Monday, February 4, 2019

WHY THE WEALTH ADJUSTMENT 
NEEDS TO GO AWAY

One of the many elements of the new proposed funding formula is the so-called "wealth adjustment".  If the "money should follow the kids", as several formula committee members have opined, then this factor SHOULD NOT be a part of the k-12 funding formula. This is not a student-based factor - instead, it's an adjustment based on the property value in the district divided by the district's enrollment.

Here are several reasons that this factor needs to disappear:

We Already have a Factor Dedicated to Poverty

The "wealth factor" factor is not a proxy for free/reduced lunch rates, which are a legitimate weighting factor. In fact, as we referenced in our first series of blogs on this topic, districts with similar free/reduced lunch percentages may have wildly different market value assessments. A great example is the comparison between Coeur d'Alene and Bonneville.



In this case, the money does not follow the kids. It follows the market value. The Coeur d'Alene District has proportionally as many free/reduced students as does Bonneville. 

The Wealth Adjustment Penalizes School Districts with Robust Economies

The Spreadsheet Data

  • The values used in the funding formula spreadsheet by the consultant from the Education Commission of the States were old. In fact, the consultant used Market Value data from 2016-17 and enrollment data from 2017-18! Here is the story those data tell.





As we noted previously, the idea of the "wealth adjustment" is that districts that are below the state average (<1.0) get the adjustment and those that are above do not. The lower the  ratio compared to the state, the more the adjustment. 

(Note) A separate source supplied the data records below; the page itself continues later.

import Summits.CriticalPhenomena.PercolationContinuityZ3.Theorems.Transplant.FKConnectivityAllQAntipodalTwoSpineCells
import Summits.CriticalPhenomena.PercolationContinuityZ3.Theorems.Transplant.FKConnectivityAllQAntipodalX2SpineRows
import HarnessLib

/-!
# Connectivity correlation inequalities for `φ_{w,q}` — TWO-SPINE word model: gen 13's WORD-HALL `ι` in the two-spine vocabulary

Helper file (`--supports stmt-CriticalPhenomena-4575`), FK sub-lane `prim-bschramm-fk-2` (gen 15); builds on p205010 (kernel theorem,
internal audit signed; external expert review pending).  No named facts, no sorries, standard axioms.

Memo `bschramm/FROM-fk-2-g15-TWO-SPINE.md` §11 (R2) / §12 (V2): the degree-1 atoms of a critical cell are sent along gen 13's involution
`ι = FK.X2Word.sigmaPhi`.  This file restates `FK.X2Word.sigma_wordHall` in the two-spine row vocabulary (`rowC`, `rowDel`, `rowCorr` of
`…TwoSpineDefs`): the loser/winner tests (`sIsLoser_iff`, `sIsWinner_iff`), and **`iota_spec`** — the image of an X2-loser conducts in `α`,
has `δ(ᾱ) = 1` (so the degree-1 atom slot exists), keeps the total `corr` (`rowCorr_add_sRuns` + `nP` preserved under flips), lies above the
word in the flip order, and `ι` is injective on X2-losers.
[cite: Grimmett2006, §3.9 (p. 63)]
-/

namespace Summit.CriticalPhenomena.PercolationContinuityZ3.Theorems

namespace FK

namespace TwoSpine

open X2Word

/-! ### gen 13's word-Hall `ι = sigmaPhi` in the two-spine vocabulary (the degree-1 atom map of the rule, memo §11 R2 / §12 V2) -/

/-- Total `corr` of the two rows from `nP` and `sRuns`: `corr α + corr ᾱ + sRuns = nP`. [folklore] -/
theorem rowCorr_add_sRuns (w : List SLetter) : rowCorr (sRowA w) + rowCorr (sRowB w) + sRuns w = nP w := by
  unfold rowCorr sRuns nP
  have h1 := adjP_add_runsP (sRowA w); have h2 := adjP_add_runsP (sRowB w)
  omega

/-- The X2-loser test in the two-spine vocabulary: `ᾱ` conducts, `δ(α) = 1`, and not (`α` conducts and `δ(ᾱ) = 1`). [folklore] -/
theorem sIsLoser_iff (u : List SLetter) :
    sIsLoser u = (rowC (sRowB u) && (rowDel (sRowA u) == 1) && !(rowC (sRowA u) && (rowDel (sRowB u) == 1))) := by
  unfold sIsLoser rowC rowDel
  cases headP (sRowA u) <;> cases headP (sRowB u) <;> cases lastP (sRowA u) <;> cases lastP (sRowB u) <;> rfl

/-- The X2-winner test in the two-spine vocabulary: `α` conducts, `δ(ᾱ) = 1`, and not (`ᾱ` conducts and `δ(α) = 1`). [folklore] -/
theorem sIsWinner_iff (u : List SLetter) :
    sIsWinner u = (rowC (sRowA u) && (rowDel (sRowB u) == 1) && !(rowC (sRowB u) && (rowDel (sRowA u) == 1))) := by
  unfold sIsWinner rowC rowDel
  cases headP (sRowA u) <;> cases headP (sRowB u) <;> cases lastP (sRowA u) <;> cases lastP (sRowB u) <;> rfl

/-- **`ι` on an X2-loser**: the image conducts in `α`, has `δ(ᾱ) = 1` (so its degree-1 atom slots exist), the same total `corr`, lies
above the word in the flip order, and `ι` is injective on X2-losers (gen 13's `sigma_wordHall`, restated). [folklore] -/
theorem iota_spec {u : List SLetter} (hu : sIsLoser u = true) :
    rowC (sRowA (sigmaPhi u)) = true ∧ rowDel (sRowB (sigmaPhi u)) = 1 ∧
    rowCorr (sRowA (sigmaPhi u)) + rowCorr (sRowB (sigmaPhi u)) = rowCorr (sRowA u) + rowCorr (sRowB u) ∧
    List.Forall₂ (fun a b : SLetter => b = a ∨ (a.2 = (false, true) ∧ b = (a.1, true, false))) u (sigmaPhi u) ∧
    (∀ u', sIsLoser u' = true → sigmaPhi u' = sigmaPhi u → u' = u) := by
  obtain ⟨hwin, hruns, hflip, hinj⟩ := sigma_wordHall u hu
  have hw := hwin
  rw [sIsWinner_iff] at hw
  simp only [Bool.and_eq_true, beq_iff_eq, Bool.not_eq_true'] at hw
  refine ⟨hw.1.1, hw.1.2, ?_, hflip, hinj⟩
  have h1 := rowCorr_add_sRuns (sigmaPhi u); have h2 := rowCorr_add_sRuns u
  have hn : nP (sigmaPhi u) = nP u := nP_eq_of_forall₂_flip hflip
  omega

end TwoSpine

end FK

end Summit.CriticalPhenomena.PercolationContinuityZ3.Theorems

So Boise (1.53), CDA (1.62), LPO (3.55), McCall (5.57), and Teton (1.93) were well above the state average and would not receive the adjustment. Conversely, Bonneville (0.45), Poky (0.41), and Cassia Cty (0.47) are well below the average. West Ada (0.94) and Post Falls (0.94) were just below the average.

The New Data (from the State Department of Education)

But what happens when you update the model with new data? Luckily, the Idaho SDE provided us with updates to market value and enrollment for the 18-19 school year so we could see how things changed.






Though there are some other changes that we will mention a little later, the major difference here is that West Ada's market value has changed dramatically since 2016, and, using 2018-19 market value, the district no longer receives the "wealth adjustment", and goes from an overall loss of $809k to a loss of $9.4 million.  Post Falls stayed just under the state average, and so maintained its wealth adjustment.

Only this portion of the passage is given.